• _EXERCISE DIRECTIONS_:
A word-for-word restatement of the full listing is required.

Top of DATA FOR PROCESSING

import Summits.HodgeConjecture.HodgeConjecture.Theorems.NikulinTwinTransportTwinSimilitudeAlgebraicStubAnchorForward
import Summits.HodgeConjecture.HodgeConjecture.Theorems.NikulinTwinTransportHodgeSimilitudeAlgebraicCmSelfSimilitude
import Literature.AlgebraicGeometry.Surfaces.K3ComplexMultiplication
import Literature.AlgebraicGeometry.Surfaces.K3HodgeTypesHolds
import Literature.NumberTheory.Transcendental.DeRhamTheoremMultiplicative
import HarnessLib

/-!
# Route NikulinTwinTransport · crux X = `TwinSimilitudeAlgebraic` (stmt-HodgeConjecture-13674) —
# A CM-NORM-2 K3 SURFACE IS ITS OWN ALGEBRAIC `2`-ANCHOR (line `hyperkaehler-nikulin-anchors`, reshape r9, lead c5)

The line proves X (every rational, type-preserving `2`-similitude `ψ : H²(S′(ℂ); ℂ) → H²(S(ℂ); ℂ)` between
projective K3 surfaces is `fst_*(snd^* – ∪ γ)` for an algebraic `γ` on `S × S′`) from ONE algebraic anchor
`2`-similitude per surface (`simAlg_at_of_outAnchor`, `simAlg_at_of_outAnchor_target`), and builds anchors on
the HK-Nikulin sector (rank `T ≤ 14`).  This file supplies the one anchor mechanism NOT bounded by the rank of
`T`: COMPLEX MULTIPLICATION.

* `CMNorm2[S, p]` (local notation): `H²(S(ℂ); ℂ)` carries a RATIONAL `2`-SELF-SIMILITUDE `e`
  (`(x.y) = a·p ⟹ (ex.ey) = 2a·p`) acting on a non-zero `(2,0)`-class by a NON-REAL scalar `t`.  For a
  projective K3 surface: `E = End_Hdg(T(S)_ℚ)` is a CM field (Zarhin) containing an element of relative
  norm `e·ē = 2` (e.g. every CM field containing `i`, `(1+i)(1−i) = 2`; a `2`-similitude of `T_ℚ` extends
  to `H²_ℚ` by Witt cancellation, `Λ_ℚ(2) ≅ Λ_ℚ`).  Such surfaces exist at every even rank of `T` up to `20`
  (Kondō's surface with a purely non-symplectic automorphism of order `44`: `E = ℚ(ζ₄₄) ∋ i`, rank `T = 20`).
* `cmNorm_markingConj` — through a marking `(η, p₀, x₀)` the conjugate `J = η e η⁻¹` is defined over `ℚ`,
  doubles the K3 form and has the period `x₀` as `t`-eigenvector; `cmNorm_typePreserving` — hence `e` is
  type-preserving (`isOfHodgeType_markingConj`); `hasComplexMultiplication_of_cmNorm` — and `S` is CM.
* `outAnchor_self_of_cmNorm` — **THE SELF-ANCHOR**: `OutAnchor[μ, S, S, hS, hS, p, p]` with `Ψ := e`: `e` is
  bijective (a similitude of the non-degenerate K3 form, `k3Form_eq_zero_of_forall`), ALGEBRAIC —
  `e = [γ_e]_*`, `γ_e ∈ N²H⁴(S × S)`, by the landed anchor theorem `CmNormAnchors.stub_cmSelfSimilitude_algebraic`
  (Buskin's CM corollary `Buskin2019_hodgeConjectureFor_square_of_CM`; de Rham's theorem and the Hodge types of
  `H²(K3)` are theorems of the tree) — and `e⁻¹` is rational, type-preserving and HALVES the cup form: the
  equivalence `Φ` with `Φ⁻¹ = ½e` has a rational, type-preserving, halving inverse, so `Φ = 2e⁻¹` is rational,
  type-preserving and doubling (`stub_anchorForward`), i.e. `e⁻¹ = ½Φ` is as claimed.

Consumer: `Theorems/NikulinTwinTransportTwinSimilitudeAlgebraicCMNormTwins.lean` (X at every pair with a
CM-norm-2 twin; the r9 residual).  No definitions, no new named facts, no `sorry`.

## References

* [Buskin2019] N. Buskin, J. reine angew. Math. 755 (2019), Thm. 1.1, Corollary (Introduction), §6.2.
* [Huybrechts2019] D. Huybrechts, Comment. Math. Helv. 94 (2019), Cor. 0.4 (ii) and Rem. 3.3.
* [Huybrechts2016K3] D. Huybrechts, Lectures on K3 Surfaces, CUP 2016, Ch. 3 Cor. 3.6, Thm. 3.7, Rem. 3.10;
  Ch. 6 Prop. 1.2; Ch. 14 §0.3 (vi); Ch. 15 §1.
* [Zarhin1983HodgeGroupsK3] Yu. G. Zarhin, J. reine angew. Math. 341 (1983), Thm. 1.5.1 and §2.
-/

noncomputable section

set_option linter.dupNamespace false

open CategoryTheory MonoidalCategory
open scoped Manifold Matrix
open Literature.AlgebraicGeometry.Motives Literature.AlgebraicGeometry.HodgeTheory
open Literature.AlgebraicGeometry.Surfaces Literature.Geometry.Kaehler
open Literature.AlgebraicTopology.SingularHomology
open Literature.NumberTheory.Transcendental (exists_deRhamIsoFamily exists_deRhamIsoFamily_holds)
open Summit.HodgeConjecture.HodgeConjecture.Theses.NikulinTwinTransport

namespace Summit.HodgeConjecture.HodgeConjecture.Theorems.NikulinTwinTransport

/-! ## Local notations (verbatim those of the route's Theorems files) -/

/-- `Gen[S, p]`: `p` is an integral generator of `H⁴(S(ℂ); ℂ)` (the generator clause of X). Local notation
only. -/
local notation3 (prettyPrint := false) "Gen[" S ", " p "]" =>
  (IsIntegralClass p ∧ ∀ q : complexBetti S (2 * 2), IsIntegralClass q → ∃ n : ℤ, q = n • p)

/-- `Corr[μ, S, S', hS, hS' ; γ, y] = [γ]_* y = fst_*(snd^* y ∪ γ)`, the action of
`γ ∈ H⁴((S ⊗ S′)(ℂ); ℂ)` as a correspondence `H²(S′) → H²(S)` (the FIRST factor receives). Local notation
only, verbatim from the route's Theorems files. -/
local notation3 (prettyPrint := false) "Corr[" μ ", " S ", " S' ", " hS ", " hS' " ; " γ ", " y "]" =>
  complexGysin μ
    (IsSmoothProjective.tensor_holds (IsK3Surface.isSmoothProjective hS)
      (IsK3Surface.isSmoothProjective hS'))
    (IsK3Surface.isSmoothProjective hS) (SemiCartesianMonoidalCategory.fst S S')
    (rfl : 2 * 1 + 2 * 2 + 2 * 2 = 2 * 1 + 2 * (2 + 2))
    (cupProduct (rfl : 2 * 1 + 2 * 2 = 2 * 1 + 2 * 2)
      (complexBetti.map (SemiCartesianMonoidalCategory.snd S S') (2 * 1) y) γ)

Bottom of DATA FOR PROCESSING

• _RESPONSE TO THIS EXERCISE_:
import Summits.HodgeConjecture.HodgeConjecture.Theorems.NikulinTwinTransportTwinSimilitudeAlgebraicStubAnchorForward
import Summits.HodgeConjecture.HodgeConjecture.Theorems.NikulinTwinTransportHodgeSimilitudeAlgebraicCmSelfSimilitude
import Literature.AlgebraicGeometry.Surfaces.K3ComplexMultiplication
import Literature.AlgebraicGeometry.Surfaces.K3HodgeTypesHolds
import Literature.NumberTheory.Transcendental.DeRhamTheoremMultiplicative
import HarnessLib

/-!
# Route NikulinTwinTransport · crux X = `TwinSimilitudeAlgebraic` (stmt-HodgeConjecture-13674) —
# A CM-NORM-2 K3 SURFACE IS ITS OWN ALGEBRAIC `2`-ANCHOR (line `hyperkaehler-nikulin-anchors`, reshape r9, lead c5)

The line proves X (every rational, type-preserving `2`-similitude `ψ : H²(S′(ℂ); ℂ) → H²(S(ℂ); ℂ)` between
projective K3 surfaces is `fst_*(snd^* – ∪ γ)` for an algebraic `γ` on `S × S′`) from ONE algebraic anchor
`2`-similitude per surface (`simAlg_at_of_outAnchor`, `simAlg_at_of_outAnchor_target`), and builds anchors on
the HK-Nikulin sector (rank `T ≤ 14`).  This file supplies the one anchor mechanism NOT bounded by the rank of
`T`: COMPLEX MULTIPLICATION.

* `CMNorm2[S, p]` (local notation): `H²(S(ℂ); ℂ)` carries a RATIONAL `2`-SELF-SIMILITUDE `e`
  (`(x.y) = a·p ⟹ (ex.ey) = 2a·p`) acting on a non-zero `(2,0)`-class by a NON-REAL scalar `t`.  For a
  projective K3 surface: `E = End_Hdg(T(S)_ℚ)` is a CM field (Zarhin) containing an element of relative
  norm `e·ē = 2` (e.g. every CM field containing `i`, `(1+i)(1−i) = 2`; a `2`-similitude of `T_ℚ` extends
  to `H²_ℚ` by Witt cancellation, `Λ_ℚ(2) ≅ Λ_ℚ`).  Such surfaces exist at every even rank of `T` up to `20`
  (Kondō's surface with a purely non-symplectic automorphism of order `44`: `E = ℚ(ζ₄₄) ∋ i`, rank `T = 20`).
* `cmNorm_markingConj` — through a marking `(η, p₀, x₀)` the conjugate `J = η e η⁻¹` is defined over `ℚ`,
  doubles the K3 form and has the period `x₀` as `t`-eigenvector; `cmNorm_typePreserving` — hence `e` is
  type-preserving (`isOfHodgeType_markingConj`); `hasComplexMultiplication_of_cmNorm` — and `S` is CM.
* `outAnchor_self_of_cmNorm` — **THE SELF-ANCHOR**: `OutAnchor[μ, S, S, hS, hS, p, p]` with `Ψ := e`: `e` is
  bijective (a similitude of the non-degenerate K3 form, `k3Form_eq_zero_of_forall`), ALGEBRAIC —
  `e = [γ_e]_*`, `γ_e ∈ N²H⁴(S × S)`, by the landed anchor theorem `CmNormAnchors.stub_cmSelfSimilitude_algebraic`
  (Buskin's CM corollary `Buskin2019_hodgeConjectureFor_square_of_CM`; de Rham's theorem and the Hodge types of
  `H²(K3)` are theorems of the tree) — and `e⁻¹` is rational, type-preserving and HALVES the cup form: the
  equivalence `Φ` with `Φ⁻¹ = ½e` has a rational, type-preserving, halving inverse, so `Φ = 2e⁻¹` is rational,
  type-preserving and doubling (`stub_anchorForward`), i.e. `e⁻¹ = ½Φ` is as claimed.

Consumer: `Theorems/NikulinTwinTransportTwinSimilitudeAlgebraicCMNormTwins.lean` (X at every pair with a
CM-norm-2 twin; the r9 residual).  No definitions, no new named facts, no `sorry`.

## References

* [Buskin2019] N. Buskin, J. reine angew. Math. 755 (2019), Thm. 1.1, Corollary (Introduction), §6.2.
* [Huybrechts2019] D. Huybrechts, Comment. Math. Helv. 94 (2019), Cor. 0.4 (ii) and Rem. 3.3.
* [Huybrechts2016K3] D. Huybrechts, Lectures on K3 Surfaces, CUP 2016, Ch. 3 Cor. 3.6, Thm. 3.7, Rem. 3.10;
  Ch. 6 Prop. 1.2; Ch. 14 §0.3 (vi); Ch. 15 §1.
* [Zarhin1983HodgeGroupsK3] Yu. G. Zarhin, J. reine angew. Math. 341 (1983), Thm. 1.5.1 and §2.
-/

noncomputable section

set_option linter.dupNamespace false

open CategoryTheory MonoidalCategory
open scoped Manifold Matrix
open Literature.AlgebraicGeometry.Motives Literature.AlgebraicGeometry.HodgeTheory
open Literature.AlgebraicGeometry.Surfaces Literature.Geometry.Kaehler
open Literature.AlgebraicTopology.SingularHomology
open Literature.NumberTheory.Transcendental (exists_deRhamIsoFamily exists_deRhamIsoFamily_holds)
open Summit.HodgeConjecture.HodgeConjecture.Theses.NikulinTwinTransport

namespace Summit.HodgeConjecture.HodgeConjecture.Theorems.NikulinTwinTransport

/-! ## Local notations (verbatim those of the route's Theorems files) -/

/-- `Gen[S, p]`: `p` is an integral generator of `H⁴(S(ℂ); ℂ)` (the generator clause of X). Local notation
only. -/
local notation3 (prettyPrint := false) "Gen[" S ", " p "]" =>
  (IsIntegralClass p ∧ ∀ q : complexBetti S (2 * 2), IsIntegralClass q → ∃ n : ℤ, q = n • p)

/-- `Corr[μ, S, S', hS, hS' ; γ, y] = [γ]_* y = fst_*(snd^* y ∪ γ)`, the action of
`γ ∈ H⁴((S ⊗ S′)(ℂ); ℂ)` as a correspondence `H²(S′) → H²(S)` (the FIRST factor receives). Local notation
only, verbatim from the route's Theorems files. -/
local notation3 (prettyPrint := false) "Corr[" μ ", " S ", " S' ", " hS ", " hS' " ; " γ ", " y "]" =>
  complexGysin μ
    (IsSmoothProjective.tensor_holds (IsK3Surface.isSmoothProjective hS)
      (IsK3Surface.isSmoothProjective hS'))
    (IsK3Surface.isSmoothProjective hS) (SemiCartesianMonoidalCategory.fst S S')
    (rfl : 2 * 1 + 2 * 2 + 2 * 2 = 2 * 1 + 2 * (2 + 2))
    (cupProduct (rfl : 2 * 1 + 2 * 2 = 2 * 1 + 2 * 2)
      (complexBetti.map (SemiCartesianMonoidalCategory.snd S S') (2 * 1) y) γ)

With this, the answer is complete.